National Technical University of Ukraine, Kyiv Polytechnic Institute, 37 Peremohy prosp, Kyiv, Ukraine

Abstract

Arsenic belongs to chemical elements, which are often found in natural waters and make it unsuitable for consumption without special treatment. Neutralization of arsenic pollutants of natural waters by converting them into insoluble form is one of the perspective methods of dearsenication. Precipitation (by iron or aluminium coagulants, lime) and adsorption (by oxides and hydroxides of iron, aluminium or manganese) are among the most popular dearsenication methods. The use of these chemicals entails the formation of poorly soluble arsenates. Since the possibility of the release of arsenic compounds into the water due to the dissolution of formed arsenates depends on its solubility under appropriate conditions, it is necessary to have information about the dependence of arsenates solubility on pH. According to the calculations the solubilities of arsenates of iron(III), aluminium, manganese(II) and calcium are highly dependent on pH. At pH<4, the solubilities of these arsenates increase in the sequence FeAsO4 – Mn3(AsO4)2 – AlAsO4 – Ca3(AsO4)2. Above рН 4 dependence changes and solubilities of these arsenates increase in the sequence FeAsO4 – AlAsO4 – Mn3(AsO4)2 – Ca3(AsO4)2.

Keywords

INTRODUCTION

Water is one of the most important resources of our planet, because for their vital functions all organisms require water without harmful impurities. But anthropogenic and natural factors often make the surface and ground water sources unfit for drinking purpose therefore it is necessary to clean it [1].

Arsenic belongs to chemical elements, which are often found in natural waters and make it unsuitable for consumption without special treatment [1, 2].

At present the maximum acceptable concentration of arsenic in drinking water is 10 μg/l (for the the European Union and Ukraine) [3, 4]. Whereas in many countries the content of arsenic in natural water can be up to 1000 μg/l or higher, what is significantly higher than the permissible concentration. For example, in Kurdistan, Iran’s western province, the level of arsenic in some water sources reaches 1480 μg/l [5]; in Antafahasta (Chile) the content of arsenic in natural waters reaches 860 μg/l [6]; in Xinjiang Province (China), the concentration of arsenic in the groundwater is 1200 μg/l; in Rehe and Ruihai region of Yunnan alkaline thermal water of hot springs contains arsenic in the range from 83 μg/l to 687000 μg/l [7]. Also, natural waters with a high content of arsenic are typical for countries such as India, Bangladesh, Taiwan, Vietnam, USA, Mexico, Argentina, Hungary, Ghana, etc. [8].
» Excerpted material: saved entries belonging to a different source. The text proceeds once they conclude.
/-- **Encoding of facets by short codes.** Let `W` be a facet of the configuration `K : ι → F^{d×d}` (a maximal
`W` with `det (∑_{i∈W} Xᵢ Kᵢ) = 0`). Then there are `r < d`, rows `ρ : Fin r → Fin d`, columns
`γ : Fin (r+1) → Fin d` and `D ⊆ ι` with `#D ≤ 2d - 1` such that `W` is EXACTLY the set of indices `i` whose matrix
acts on the Cramer vector `u_D` of `M_D = ∑_{j∈D} X_j K_j` on `(ρ, γ)` like an element of the pencil of `D` over
`Frac F[X]`: `K_i u_D = ∑_{j ∈ D} c_j K_j u_D`. (Greedy potential argument on `t(D) = trdeg_F F[u_D] ≤ d` with
transport `exists_coeff_of_trdeg_eq`, closure `det_pencil_union_eq_zero_of_kernel`, and maximality; see the module
docstring.) The code is packaged as one element `code = (⟨r, (ρ, γ)⟩, D)` of a finite type. [folklore] -/
theorem exists_facet_code : ∀ {F : Type*} [Field F] {ι : Type*} [Fintype ι] [DecidableEq ι] {d : ℕ}
    (K : ι → Matrix (Fin d) (Fin d) F) (W : Finset ι),
    Maximal (fun W : Finset ι =>
      (∑ j ∈ W, (X j : MvPolynomial ι F) • (K j).map (C : F →+* MvPolynomial ι F)).det = 0) W →
    ∃ code : (Σ r : Fin d, (Fin r → Fin d) × (Fin (r + 1) → Fin d)) × Finset ι, #code.2 ≤ 2 * d - 1 ∧
      W = univ.filter fun i => ∃ c : ι → FractionRing (MvPolynomial ι F),
        ((K i).map ((algebraMap (MvPolynomial ι F) (FractionRing (MvPolynomial ι F))).comp C) -
            ∑ j ∈ code.2, c j •
              (K j).map ((algebraMap (MvPolynomial ι F) (FractionRing (MvPolynomial ι F))).comp C))
          *ᵥ (fun b => algebraMap (MvPolynomial ι F) (FractionRing (MvPolynomial ι F))
            (∑ k : Fin (code.1.1 + 1), if code.1.2.2 k = b then (-1 : MvPolynomial ι F) ^ (k : ℕ) *
              ((∑ j ∈ code.2, (X j : MvPolynomial ι F) • (K j).map (C : F →+* MvPolynomial ι F)).submatrix
                code.1.2.1 (code.1.2.2 ∘ Fin.succAbove k)).det else 0)) = 0 := by
  intro F _ ι _ _ d K W hW
  classical
  -- notation
  set L := FractionRing (MvPolynomial ι F) with hL
  set φ : MvPolynomial ι F →+* L := algebraMap (MvPolynomial ι F) L with hφ
  have hφinj : Function.Injective φ := IsFractionRing.injective (MvPolynomial ι F) L
  set M : Finset ι → Matrix (Fin d) (Fin d) (MvPolynomial ι F) :=
    fun D => ∑ j ∈ D, (X j : MvPolynomial ι F) • (K j).map (C : F →+* MvPolynomial ι F) with hM
  set kill : Finset ι → (MvPolynomial ι F →ₐ[F] MvPolynomial ι F) :=
    fun S => MvPolynomial.aeval fun k => if k ∈ S then (X k : MvPolynomial ι F) else 0 with hkill
  have hkillM : ∀ {D S : Finset ι}, S ⊆ D → (M D).map (kill S) = M S := fun h =>
    pencil_map_kill_of_superset K h
  have hkill_minor : ∀ {D S : Finset ι}, S ⊆ D → ∀ {κ : Type} [Fintype κ] [DecidableEq κ] (ρ' γ' : κ → Fin d),
      kill S ((M D).submatrix ρ' γ').det = ((M S).submatrix ρ' γ').det := by
    intro D S h κ _ _ ρ' γ'
    rw [AlgHom.map_det, AlgHom.mapMatrix_apply, ← Matrix.submatrix_map, hkillM h]
  -- rank data of the facet over the fraction field
  have hWdet : (M W).det = 0 := hW.1
  set MW : Matrix (Fin d) (Fin d) L := (M W).map φ with hMW
  have hdetMW : MW.det = 0 := by
    rw [hMW, ← RingHom.mapMatrix_apply, ← RingHom.map_det, hWdet, map_zero]
  set r : ℕ := MW.rank with hr
  have hrd : r < d := by
    by_contra h
    exact (le_rank_iff_det_ne_zero MW).1 (not_lt.1 h) hdetMW
  obtain ⟨ρ, γ', hminor⟩ := (le_rank_iff_exists_det_submatrix_ne_zero MW).1 (le_refl r)
  have hvan : ∀ ρ'' γ'' : Fin (r + 1) → Fin d, (MW.submatrix ρ'' γ'').det = 0 :=
    (rank_le_iff_det_submatrix_eq_zero MW).1 (le_refl r)
  have hmapminor : ∀ {κ : Type} [Fintype κ] [DecidableEq κ] (ρ' γ' : κ → Fin d),
      (MW.submatrix ρ' γ').det = φ (((M W).submatrix ρ' γ').det) := by
    intro κ _ _ ρ' γ'
    rw [hMW, Matrix.submatrix_map, RingHom.map_det, RingHom.mapMatrix_apply]
  have hminorR : ((M W).submatrix ρ γ').det ≠ 0 := fun h0 => hminor (by rw [hmapminor, h0, map_zero])
  have hvanR : ∀ {D : Finset ι}, D ⊆ W → ∀ ρ'' γ'' : Fin (r + 1) → Fin d,
      ((M D).submatrix ρ'' γ'').det = 0 := by
    intro D hD ρ'' γ''
    have h1 : ((M W).submatrix ρ'' γ'').det = 0 := hφinj (by rw [← hmapminor, hvan, map_zero])
    rw [← hkill_minor hD, h1, map_zero]
  -- a fresh column `b₀` and the column selection `γ = b₀ ∷ γ'`
  obtain ⟨b₀, hb₀⟩ : ∃ b₀ : Fin d, b₀ ∉ univ.image γ' := by
    by_contra h
    have h1 : (univ : Finset (Fin d)) ⊆ univ.image γ' := fun b _ => by
      by_contra hb
      exact h ⟨b, hb⟩
    have h2 := (card_le_card h1).trans card_image_le
    simp only [card_univ, Fintype.card_fin] at h2
    omega
  set γ : Fin (r + 1) → Fin d := Fin.cons b₀ γ' with hγ
  have hγ0 : γ 0 = b₀ := by simp [hγ]
  have hγsucc : ∀ k : Fin r, γ k.succ = γ' k := fun k => by simp [hγ]
  have hγne : ∀ k : Fin r, γ k.succ ≠ γ 0 := fun k h =>
    hb₀ (by rw [← hγ0, ← h, hγsucc]; exact mem_image_of_mem γ' (mem_univ k))
  -- Cramer vectors
  set u : Finset ι → Fin d → MvPolynomial ι F := fun D b => ∑ k : Fin (r + 1), if γ k = b then
    (-1 : MvPolynomial ι F) ^ (k : ℕ) * ((M D).submatrix ρ (γ ∘ Fin.succAbove k)).det else 0 with hu
  have hkerD : ∀ {D : Finset ι}, D ⊆ W → M D *ᵥ u D = 0 := fun hD =>
    mulVec_cramerVec_eq_zero (M _) ρ γ (hvanR hD)
  have hkill_u : ∀ {D D' : Finset ι}, D ⊆ D' → ∀ b, kill D (u D' b) = u D b := by
    intro D D' h b
    simp only [hu]
    rw [show (kill D) (∑ k : Fin (r + 1), if γ k = b then
        (-1 : MvPolynomial ι F) ^ (k : ℕ) * ((M D').submatrix ρ (γ ∘ Fin.succAbove k)).det else 0) =
        (kill D : MvPolynomial ι F →+* MvPolynomial ι F) (∑ k : Fin (r + 1), if γ k = b then
        (-1 : MvPolynomial ι F) ^ (k : ℕ) * ((M D').submatrix ρ (γ ∘ Fin.succAbove k)).det else 0) from rfl,
      map_cramerVec]
    refine Finset.sum_congr rfl fun k _ => ?_
    rw [RingHom.coe_coe, hkillM h]
  have hhead : ∀ D : Finset ι, u D b₀ = ((M D).submatrix ρ γ').det := by
    intro D
    have h := cramerVec_apply_head (M D) ρ γ hγne
    rw [hγ0] at h
    simp only [hu]
    have hγ' : γ ∘ Fin.succ = γ' := funext hγsucc
    rw [h, hγ']
  -- the starting set `D₀`: the variables of a monomial of the non-zero minor
  set Q : MvPolynomial ι F := ((M W).submatrix ρ γ').det with hQ
  obtain ⟨α, hα⟩ := MvPolynomial.support_nonempty.2 hminorR
  set D₀ : Finset ι := α.support with hD₀
  have hD₀W : D₀ ⊆ W := by
    have hQW : kill W Q = Q := hkill_minor (subset_refl W) ρ γ'
    exact support_subset_of_mem_support_kill W Q (by rw [hQW]; exact hα)
  have hD₀card : #D₀ ≤ r := by
    simpa using card_support_le_of_mem_support_det K W ρ γ' hα
  have hune : ∀ {D : Finset ι}, D₀ ⊆ D → D ⊆ W → u D ≠ 0 := by
    intro D hD₀D hDW h0
    have h1 : u D b₀ = kill D Q := by rw [hhead, hQ, hkill_minor hDW]
    have h2 : kill D Q ≠ 0 := kill_ne_zero_of_mem_support D Q hα hD₀D
    exact h2 (by rw [← h1, h0, Pi.zero_apply])
  -- the potential
  set t : Finset ι → ℕ := fun D => Cardinal.toNat (Algebra.trdeg F (Algebra.adjoin F (Set.range (u D))))
    with ht
  have htfin : ∀ D : Finset ι, Algebra.trdeg F (Algebra.adjoin F (Set.range (u D))) < Cardinal.aleph0 :=
    fun D => (trdeg_adjoin_range_le_card (F := F) (u D)).trans_lt Cardinal.natCast_lt_aleph0
  have htle : ∀ D : Finset ι, t D ≤ d := fun D => by
    have h := Cardinal.toNat_le_toNat (trdeg_adjoin_range_le_card (F := F) (u D)) Cardinal.natCast_lt_aleph0
    simpa [ht] using h
  have htmono : ∀ {D D' : Finset ι}, D ⊆ D' → t D ≤ t D' := fun {D D'} h =>
    Cardinal.toNat_le_toNat (trdeg_adjoin_range_comp_le (kill D) (u D') (u D) (hkill_u h)) (htfin D')
  -- transport
  have htransport : ∀ {D : Finset ι}, D ⊆ W → ∀ i ∈ W, i ∉ D → t D = t (insert i D) →
      ∃ c : ι → L, ((K i).map (φ.comp C) - ∑ j ∈ D, c j • (K j).map (φ.comp C)) *ᵥ
        (fun b => φ (u D b)) = 0 := by
    intro D hDW i hiW hiD hteq
    refine exists_coeff_of_trdeg_eq K D i hiD (u (insert i D)) (u D)
      (fun b => (hkill_u (subset_insert i D) b).symm) (hkerD (insert_subset hiW hDW)) ?_ (htfin D)
    exact (Cardinal.toNat_inj_of_lt_aleph0 (htfin D) (htfin _)).1 hteq
  -- the greedy set: maximise the potential
  set 𝒟 : Finset (Finset ι) := W.powerset.filter fun D => D₀ ⊆ D ∧ #D ≤ #D₀ + t D with h𝒟
  have hD₀mem : D₀ ∈ 𝒟 := mem_filter.2 ⟨mem_powerset.2 hD₀W, subset_refl _, Nat.le_add_right _ _⟩
  obtain ⟨D, hD𝒟, hDmax⟩ := exists_max_image 𝒟 t ⟨D₀, hD₀mem⟩
  obtain ⟨hDW', hD₀D, hDcard⟩ := mem_filter.1 hD𝒟
  have hDW : D ⊆ W := mem_powerset.1 hDW'
  have hcritW : ∀ i ∈ W, ∃ c : ι → L, ((K i).map (φ.comp C) - ∑ j ∈ D, c j • (K j).map (φ.comp C)) *ᵥ
      (fun b => φ (u D b)) = 0 := by
    intro i hiW
    by_cases hiD : i ∈ D
    · refine ⟨fun j => if j = i then 1 else 0, ?_⟩
      have hsum : ∑ j ∈ D, (if j = i then (1 : L) else 0) • (K j).map (φ.comp C) = (K i).map (φ.comp C) := by
        rw [Finset.sum_eq_single_of_mem i hiD (fun j _ hj => by rw [if_neg hj, zero_smul]), if_pos rfl,
          one_smul]
      rw [hsum, sub_self, Matrix.zero_mulVec]
    · by_contra hcrit
      have hne : t D ≠ t (insert i D) := fun h => hcrit (htransport hDW i hiW hiD h)
      have hlt : t D < t (insert i D) := lt_of_le_of_ne (htmono (subset_insert i D)) hne
      have hmem' : insert i D ∈ 𝒟 := by
        refine mem_filter.2 ⟨mem_powerset.2 (insert_subset hiW hDW), hD₀D.trans (subset_insert i D), ?_⟩
        rw [card_insert_of_notMem hiD]
        omega
      exact absurd (hDmax _ hmem') (not_le.2 hlt)
  -- closure: the decoded set is singular, hence equal to the facet
  set Wh : Finset ι := univ.filter fun i => ∃ c : ι → L,
    ((K i).map (φ.comp C) - ∑ j ∈ D, c j • (K j).map (φ.comp C)) *ᵥ (fun b => φ (u D b)) = 0 with hWh
  have hWWh : W ⊆ Wh := fun i hi => mem_filter.2 ⟨mem_univ i, hcritW i hi⟩
  have hWhsing : (M Wh).det = 0 := by
    have h := det_pencil_union_eq_zero_of_kernel φ hφinj K D Wh (u D) (hune hD₀D hDW) (hkerD hDW)
      (fun i hi => (mem_filter.1 hi).2)
    rwa [union_eq_right.2 (hDW.trans hWWh)] at h
  have hWeq : W = Wh := Subset.antisymm hWWh (hW.2 hWhsing hWWh)
  refine ⟨(⟨⟨r, hrd⟩, (ρ, γ)⟩, D), ?_, hWeq⟩
  have h1 := htle D
  change #D ≤ 2 * d - 1
  omega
Long-term consumption of arsenic compounds, contained in drinking water, can cause serious health problems. Cancer (blood, lungs, skin, sinuses, liver, etc.), endocrine, neurological and immunological disorders and genotoxic effect are among the most common consequences of consumption of water, which is polluted by arsenic compounds [1, 2, 9].

It makes dearsenication the necessary stage of the drinking water treatment.

Arsenic removal can be performed by various methods which include precipitation (coagulation/filtration, lime softening, etc), adsorption, ion exchange, membrane processes (microfiltration, ultrafiltration, nanofiltration, reverse osmosis) and others [2]. The precipitation methods are generally based on the usage of iron or aluminium coagulants (coagulation) or lime (lime softening). Adsorption removal of arsenic compounds is often adsorption on oxides and hydroxides of iron, aluminium or manganese.

The use of these chemicals entails the formation of poorly soluble arsenates. Since the possibility of the release of arsenic compounds into the water due to the dissolution of formed arsenates depends on its solubility under appropriate conditions, it is necessary to have information about the dependence of arsenates solubility on pH. Current studies, dealing with arsenates’ solubility, are related to geochemistry, geology and metallurgy, while there are no articles on the comparison of the solubility of arsenates, yielded via the application of the most common WT-reagents.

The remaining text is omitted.